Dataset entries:
============================================================

import Summits.HubbardSuperconductivity.HubbardSuperconductivity.Theorems.AnisotropyChordTransferFibre3N1RowL2N22149

/-!
# Route `AnisotropyChord` / H0 rotor rung, LEVEL 2 row `N₁`: the cell `ν ∈ [0.022149, 0.022592]`, `a ∈ [0.135, 0.2]`

One cell of the ∀L ≥ 128 kernel certificate of the (KT-1″) trial-gap bound (piece A, stmt-HubbardSuperconductivity-23918), on the
column `colN22149` (brackets certified in `…N1RowL2N22149`): ★ `cellN22149A0135_n1 : n1CellCheckC colN22149 a₁ a₂ 2 (21/50) (30, 6) = true`
(the staged `RExpr` cell check of p2 g4–g5, one `decide`, ≈ 3 min), whence ★★ `trialGap_cellN22149A0135`: for every `L ≥ 128` and every
ground two-magnon profile with `ν = λ₂/θ² ∈ [22149/1000000, 353/15625]` and `a = Δf(x̂) ∈ [27/200, 1/5]`:  `(21/50)·U ≤ N₁`
(`…N1RowCellSound.trialGap_of_cellCheck`).  Compiled-evaluator forecast of the certified ratio on this cell: see the proposal note.
Generated by p2 g5's cells/mkfiles.py (HOME/hubbard-h0-rotor-p2/cells/).
Prover seat `hubbard-h0-rotor-p2` g5; helper for piece A = stmt-HubbardSuperconductivity-23918 of rung 19089
(`--supports`, helper class).  Nothing here proves superconductivity in the Hubbard model; one kernel-certified piece of ONE
conditional reduction (the GM₃ ∀L certificate, Level-2 row `N₁`); the rotor TARGET as originally worded stays FALSE (g15 verdict).
Mathlib + the tree only; no sorry.
-/

set_option linter.dupNamespace false
set_option autoImplicit false

open Literature.Analysis.ValidatedNumerics

namespace Summit.HubbardSuperconductivity.HubbardSuperconductivity.Theorems.AnisotropyChord.Transfer.Fibre3.L2.N1

/-- ★ the staged `RExpr` cell check passes with `cmin = 21/50` on `a ∈ [27/200, 1/5]` over the column `colN22149`. -/
theorem cellN22149A0135_n1 : n1CellCheckC colN22149 ((27 : ℚ) / 200) ((1 : ℚ) / 5) 2 ((21 : ℚ) / 50) (30, 6) = true := by
  decide +kernel

/-- ★★ on this cell, for EVERY `L ≥ 128` and every ground profile: `(21/50)·U ≤ N₁`. -/
theorem trialGap_cellN22149A0135 (L : ℕ) [NeZero L] (hL : 128 ≤ L) {Δ lam2 : ℝ} {f : Tor L → ℝ} (hΔ0 : 0 ≤ Δ) (hΔ1 : Δ < 1)
    (hf : IsGroundTwoMagnon L Δ lam2 f)
    (hν1 : (22149 : ℝ) / 1000000 ≤ lam2 / (2 * Real.pi / L) ^ 2) (hν2 : lam2 / (2 * Real.pi / L) ^ 2 ≤ (22592 : ℝ) / 1000000)
    (ha1 : ((27 : ℝ) / 200) ≤ Δ * f (K1 L)) (ha2 : Δ * f (K1 L) ≤ ((1 : ℝ) / 5)) :
    ((21 : ℝ) / 50) * Uunit L Δ f ≤ trialGapN1 L Δ f := by
  have h := trialGap_of_cellCheck L colN22149 ((27 : ℚ) / 200) ((1 : ℚ) / 5) ((21 : ℚ) / 50) (30, 6) cellN22149A0135_n1 colN22149_check hL hΔ0 hΔ1 hf
    (by simpa [colN22149] using hν1) (by simpa [colN22149] using hν2) (by push_cast; simpa using ha1) (by push_cast; simpa using ha2)
  simpa using h

end Summit.HubbardSuperconductivity.HubbardSuperconductivity.Theorems.AnisotropyChord.Transfer.Fibre3.L2.N1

============================================================

Exercise: Among the lines above, repeat exactly those from the line with "this cell, for" to the line with "((21 : ℝ) / 50)", counting both ends.

Response for this exercise:
/-- ★★ on this cell, for EVERY `L ≥ 128` and every ground profile: `(21/50)·U ≤ N₁`. -/
theorem trialGap_cellN22149A0135 (L : ℕ) [NeZero L] (hL : 128 ≤ L) {Δ lam2 : ℝ} {f : Tor L → ℝ} (hΔ0 : 0 ≤ Δ) (hΔ1 : Δ < 1)
    (hf : IsGroundTwoMagnon L Δ lam2 f)
    (hν1 : (22149 : ℝ) / 1000000 ≤ lam2 / (2 * Real.pi / L) ^ 2) (hν2 : lam2 / (2 * Real.pi / L) ^ 2 ≤ (22592 : ℝ) / 1000000)
    (ha1 : ((27 : ℝ) / 200) ≤ Δ * f (K1 L)) (ha2 : Δ * f (K1 L) ≤ ((1 : ℝ) / 5)) :
    ((21 : ℝ) / 50) * Uunit L Δ f ≤ trialGapN1 L Δ f := by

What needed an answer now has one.